## The problem
Go through the data line by line from the top, retyping each exactly, and end with the line that contains "jointly strongly measurable;".

## Input data
== Segment start ==

import Literature.Analysis.OperatorTheory.SlabFibreContraction
import HarnessLib

/-!
# Stub `stub_slabContraction` (T4) for the crux `WeakCouplingHypercubicLimit` (line `Sketch`)

**Slab operators: integrating out the fibre variables and the block interiors** (abstract measure theory; the
path-space half of Osterwalder–Seiler 1978 §2: observables of finite time-width become bounded bond kernels dominated
by `‖A‖∞ 𝕋ʷ`).  Setting: probability spaces `(X, μ)` (slices) and `(Γ, ν)` (fibres), a bounded measurable non-negative
three-point weight `c(x, γ, x')` (one time step), the cycle `ℤ/N` with weight `∏ₜ c(xₜ, γₜ, xₜ₊₁)` under
`μ^{⊗N} ⊗ ν^{⊗N}`, two bounded measurable block observables `α` (sites `0..r+1`, fibres `0..r`) and `β` (sites
`r+a+3..2r+a+4`), `N = 2r + a + b' + 6`; the fibre-averaged kernel `K(x,x') = ∫ c(x,γ,x') dν` and the contracted block
kernels `X_α(u,u') = ∫∫ α(u ∷ v :: u', γ⃗) ∏ᵢ c dν^{⊗(r+1)} dμ^{⊗r}`, `X_β`, all three entering as variables with their
defining equations (registered form r5 — the r3 form with the kernels written inline exceeded the ledger's signature
length).  Claims: (a) `X_α`, `X_β` jointly strongly measurable; (b) `|X_α| ≤ C_α ∫ ∏ᵢ K dμ^{⊗r}`, `|X_α| ≤ C_α C_c^{r+1}`
(same for `β`); (c)/(d)/(e) the cyclic integrals with two / one / no block equal the heterogeneous cyclic integrals of
the shapes of `integral_cyclic_insert_two` / `integral_cyclic_insert_one` / the pure `K`-cycle.  Everything is the
Literature toolkit `SlabFibreContraction` (worker T4 of the lead's wave, p125225): `slab_blockKernel_stronglyMeasurable`,
`slab_blockKernel_abs_le`, `slab_blockKernel_abs_le'`, `slab_cyclic_two`, `slab_cyclic_one`, `slab_cyclic_zero`. [folklore]
-/

noncomputable section

open scoped BigOperators
open MeasureTheory Filter
open Literature.Analysis.OperatorTheory

namespace Summit.QuantumFields.YangMills.Theorems.WeakCouplingHypercubicLimit.TraceNormColdPressure

/-- `stub_slabContraction` (T4, registered form r5) — **slab operators: integrating out the fibre variables and the
block interiors**; see the module docstring. [folklore] -/
theorem stub_slabContraction :
    ∀ (X Γ : Type) [MeasurableSpace X] [MeasurableSpace Γ] (μ : Measure X) (ν : Measure Γ)
      [IsProbabilityMeasure μ] [IsProbabilityMeasure ν] (c : X → Γ → X → ℝ) (Cc : ℝ),
      Measurable (fun q : X × Γ × X => c q.1 q.2.1 q.2.2) → (∀ x γ x', 0 ≤ c x γ x' ∧ c x γ x' ≤ Cc) →
    ∀ (r a b' N : ℕ) [NeZero N], N = 2 * r + a + b' + 4 + 2 →
    ∀ (α β : (Fin (r + 2) → X) → (Fin (r + 1) → Γ) → ℝ) (Cα Cβ : ℝ),
      Measurable (fun q : (Fin (r + 2) → X) × (Fin (r + 1) → Γ) => α q.1 q.2) →
      Measurable (fun q : (Fin (r + 2) → X) × (Fin (r + 1) → Γ) => β q.1 q.2) →
      (∀ W γs, |α W γs| ≤ Cα) → (∀ W γs, |β W γs| ≤ Cβ) →
    ∀ (K Xa Xb : X → X → ℝ), (∀ x x' : X, K x x' = ∫ γ, c x γ x' ∂ν) →
      (∀ u u' : X, Xa u u' = ∫ v : Fin r → X, ∫ γs : Fin (r + 1) → Γ, α (Fin.cons u (Fin.snoc v u')) γs * ∏ i : Fin (r + 1), c ((Fin.cons u (Fin.snoc v u') : Fin (r + 2) → X) (Fin.castSucc i)) (γs i) ((Fin.cons u (Fin.snoc v u') : Fin (r + 2) → X) (Fin.succ i)) ∂(Measure.pi fun _ => ν) ∂(Measure.pi fun _ => μ)) →
      (∀ u u' : X, Xb u u' = ∫ v : Fin r → X, ∫ γs : Fin (r + 1) → Γ, β (Fin.cons u (Fin.snoc v u')) γs * ∏ i : Fin (r + 1), c ((Fin.cons u (Fin.snoc v u') : Fin (r + 2) → X) (Fin.castSucc i)) (γs i) ((Fin.cons u (Fin.snoc v u') : Fin (r + 2) → X) (Fin.succ i)) ∂(Measure.pi fun _ => ν) ∂(Measure.pi fun _ => μ)) →
    (StronglyMeasurable (Function.uncurry Xa) ∧ StronglyMeasurable (Function.uncurry Xb)) ∧
    (∀ u u' : X, |Xa u u'| ≤ Cα * (∫ v : Fin r → X, ∏ i : Fin (r + 1), K ((Fin.cons u (Fin.snoc v u') : Fin (r + 2) → X) (Fin.castSucc i)) ((Fin.cons u (Fin.snoc v u') : Fin (r + 2) → X) (Fin.succ i)) ∂(Measure.pi fun _ => μ)) ∧ |Xb u u'| ≤ Cβ * (∫ v : Fin r → X, ∏ i : Fin (r + 1), K ((Fin.cons u (Fin.snoc v u') : Fin (r + 2) → X) (Fin.castSucc i)) ((Fin.cons u (Fin.snoc v u') : Fin (r + 2) → X) (Fin.succ i)) ∂(Measure.pi fun _ => μ))) ∧
    (∀ u u' : X, |Xa u u'| ≤ Cα * Cc ^ (r + 1) ∧ |Xb u u'| ≤ Cβ * Cc ^ (r + 1)) ∧
    (∫ p : (ZMod N → X) × (ZMod N → Γ),
        α (fun i : Fin (r + 2) => p.1 ((i : ℕ) : ZMod N)) (fun i : Fin (r + 1) => p.2 ((i : ℕ) : ZMod N)) *
          β (fun i : Fin (r + 2) => p.1 ((r + a + 3 + (i : ℕ) : ℕ) : ZMod N))
            (fun i : Fin (r + 1) => p.2 ((r + a + 3 + (i : ℕ) : ℕ) : ZMod N)) *
          ∏ t : ZMod N, c (p.1 t) (p.2 t) (p.1 (t + 1))
        ∂((Measure.pi fun _ => μ).prod (Measure.pi fun _ => ν)) =
      ∫ V : Fin (1 + (a + 2 + (b' + 1 + 1)) + 1) → X, ∏ t : Fin (1 + (a + 2 + (b' + 1 + 1)) + 1),
        (fun s : ℕ => if s = 0 then Xa else if s = a + 2 + 1 then Xb else K) (t : ℕ) (V t) (V (t + 1)) ∂(Measure.pi fun _ => μ)) ∧
    (∫ p : (ZMod N → X) × (ZMod N → Γ),
        α (fun i : Fin (r + 2) => p.1 ((i : ℕ) : ZMod N)) (fun i : Fin (r + 1) => p.2 ((i : ℕ) : ZMod N)) *
          ∏ t : ZMod N, c (p.1 t) (p.2 t) (p.1 (t + 1))
        ∂((Measure.pi fun _ => μ).prod (Measure.pi fun _ => ν)) =
      ∫ V : Fin (1 + (r + a + b' + 4) + 1) → X, Xa (V 0) (V 1) *
        ∏ t : Fin (1 + (r + a + b' + 4)), K (V t.succ) (V (t.succ + 1)) ∂(Measure.pi fun _ => μ)) ∧
    (∫ p : (ZMod N → X) × (ZMod N → Γ), ∏ t : ZMod N, c (p.1 t) (p.2 t) (p.1 (t + 1))
        ∂((Measure.pi fun _ => μ).prod (Measure.pi fun _ => ν)) =
      ∫ V : Fin (2 * r + a + b' + 4 + 2) → X, ∏ t : Fin (2 * r + a + b' + 4 + 2), K (V t) (V (t + 1)) ∂(Measure.pi fun _ => μ)) := by
  intro X Γ _ _ μ ν _ _ c Cc hc hcb r a b' N _ hN α β Cα Cβ hα hβ hαb hβb K Xa Xb hK hXa hXb
  obtain rfl : K = fun x x' : X => ∫ γ, c x γ x' ∂ν := funext fun x => funext fun x' => hK x x'
  obtain rfl : Xa = fun u u' : X => ∫ v : Fin r → X, ∫ γs : Fin (r + 1) → Γ, α (Fin.cons u (Fin.snoc v u')) γs * ∏ i : Fin (r + 1), c ((Fin.cons u (Fin.snoc v u') : Fin (r + 2) → X) (Fin.castSucc i)) (γs i) ((Fin.cons u (Fin.snoc v u') : Fin (r + 2) → X) (Fin.succ i)) ∂(Measure.pi fun _ => ν) ∂(Measure.pi fun _ => μ) := funext fun u => funext fun u' => hXa u u'
  obtain rfl : Xb = fun u u' : X => ∫ v : Fin r → X, ∫ γs : Fin (r + 1) → Γ, β (Fin.cons u (Fin.snoc v u')) γs * ∏ i : Fin (r + 1), c ((Fin.cons u (Fin.snoc v u') : Fin (r + 2) → X) (Fin.castSucc i)) (γs i) ((Fin.cons u (Fin.snoc v u') : Fin (r + 2) → X) (Fin.succ i)) ∂(Measure.pi fun _ => ν) ∂(Measure.pi fun _ => μ) := funext fun u => funext fun u' => hXb u u'
  exact ⟨⟨slab_blockKernel_stronglyMeasurable hc hα, slab_blockKernel_stronglyMeasurable hc hβ⟩,
    fun u u' => ⟨slab_blockKernel_abs_le hc hcb hαb u u', slab_blockKernel_abs_le hc hcb hβb u u'⟩,
    fun u u' => ⟨slab_blockKernel_abs_le' hc hcb hαb u u', slab_blockKernel_abs_le' hc hcb hβb u u'⟩,
    slab_cyclic_two hc hcb hα hβ hαb hβb hN,
    slab_cyclic_one hc hcb hα hαb (M := r + a + b' + 4) (by omega),
    slab_cyclic_zero hc hcb hN⟩

end Summit.QuantumFields.YangMills.Theorems.WeakCouplingHypercubicLimit.TraceNormColdPressure

end
/-- `γ(x)² = ‖x‖² I`. [cite: PrakashEtAl2017, Thm. 6 proof (p13)] -/
theorem gam_mul_self (k : ℕ) (x : Fin k → ℝ) :
    gam k x * gam k x = ((∑ l, x l ^ 2 : ℝ) : ℂ) • (1 : Matrix _ _ ℂ) := by
  have h := gam_anticomm k x x
  rw [← two_smul ℂ (gam k x * gam k x)] at h
  have h2 : (2 : ℂ) • (gam k x * gam k x) = (2 : ℂ) • (((∑ l, x l ^ 2 : ℝ) : ℂ) • (1 : Matrix _ _ ℂ)) := by
    rw [h, smul_smul]
    congr 1
    push_cast
    rw [Finset.mul_sum, Finset.mul_sum]
    exact Finset.sum_congr rfl fun l _ => by ring
  exact smul_right_injective _ (two_ne_zero) h2

/-- `Tr(γ(x)γ(y)) = d·⟨x,y⟩` (Theorem 5 (iii)). [cite: PrakashEtAl2017, Thm. 5 (iii) (p13)] -/
theorem trace_gam_mul_gam (k : ℕ) (x y : Fin k → ℝ) :
    (gam k x * gam k y).trace = ((∑ l, x l * y l : ℝ) : ℂ) * Fintype.card (Fin (k / 2) → Bool) := by
  have h := congrArg Matrix.trace (gam_anticomm k x y)
  rw [trace_add, Matrix.trace_mul_comm (gam k y), ← two_mul, trace_smul, trace_one, smul_eq_mul] at h
  have h2 : (2 : ℂ) * (gam k x * gam k y).trace = 2 * (((∑ l, x l * y l : ℝ) : ℂ) * Fintype.card (Fin (k / 2) → Bool)) := by
    rw [h]; push_cast; ring
  exact mul_left_cancel₀ two_ne_zero h2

== Segment end ==

## Task result
import Literature.Analysis.OperatorTheory.SlabFibreContraction
import HarnessLib

/-!
# Stub `stub_slabContraction` (T4) for the crux `WeakCouplingHypercubicLimit` (line `Sketch`)

**Slab operators: integrating out the fibre variables and the block interiors** (abstract measure theory; the
path-space half of Osterwalder–Seiler 1978 §2: observables of finite time-width become bounded bond kernels dominated
by `‖A‖∞ 𝕋ʷ`).  Setting: probability spaces `(X, μ)` (slices) and `(Γ, ν)` (fibres), a bounded measurable non-negative
three-point weight `c(x, γ, x')` (one time step), the cycle `ℤ/N` with weight `∏ₜ c(xₜ, γₜ, xₜ₊₁)` under
`μ^{⊗N} ⊗ ν^{⊗N}`, two bounded measurable block observables `α` (sites `0..r+1`, fibres `0..r`) and `β` (sites
`r+a+3..2r+a+4`), `N = 2r + a + b' + 6`; the fibre-averaged kernel `K(x,x') = ∫ c(x,γ,x') dν` and the contracted block
kernels `X_α(u,u') = ∫∫ α(u ∷ v :: u', γ⃗) ∏ᵢ c dν^{⊗(r+1)} dμ^{⊗r}`, `X_β`, all three entering as variables with their
defining equations (registered form r5 — the r3 form with the kernels written inline exceeded the ledger's signature
length).  Claims: (a) `X_α`, `X_β` jointly strongly measurable; (b) `|X_α| ≤ C_α ∫ ∏ᵢ K dμ^{⊗r}`, `|X_α| ≤ C_α C_c^{r+1}`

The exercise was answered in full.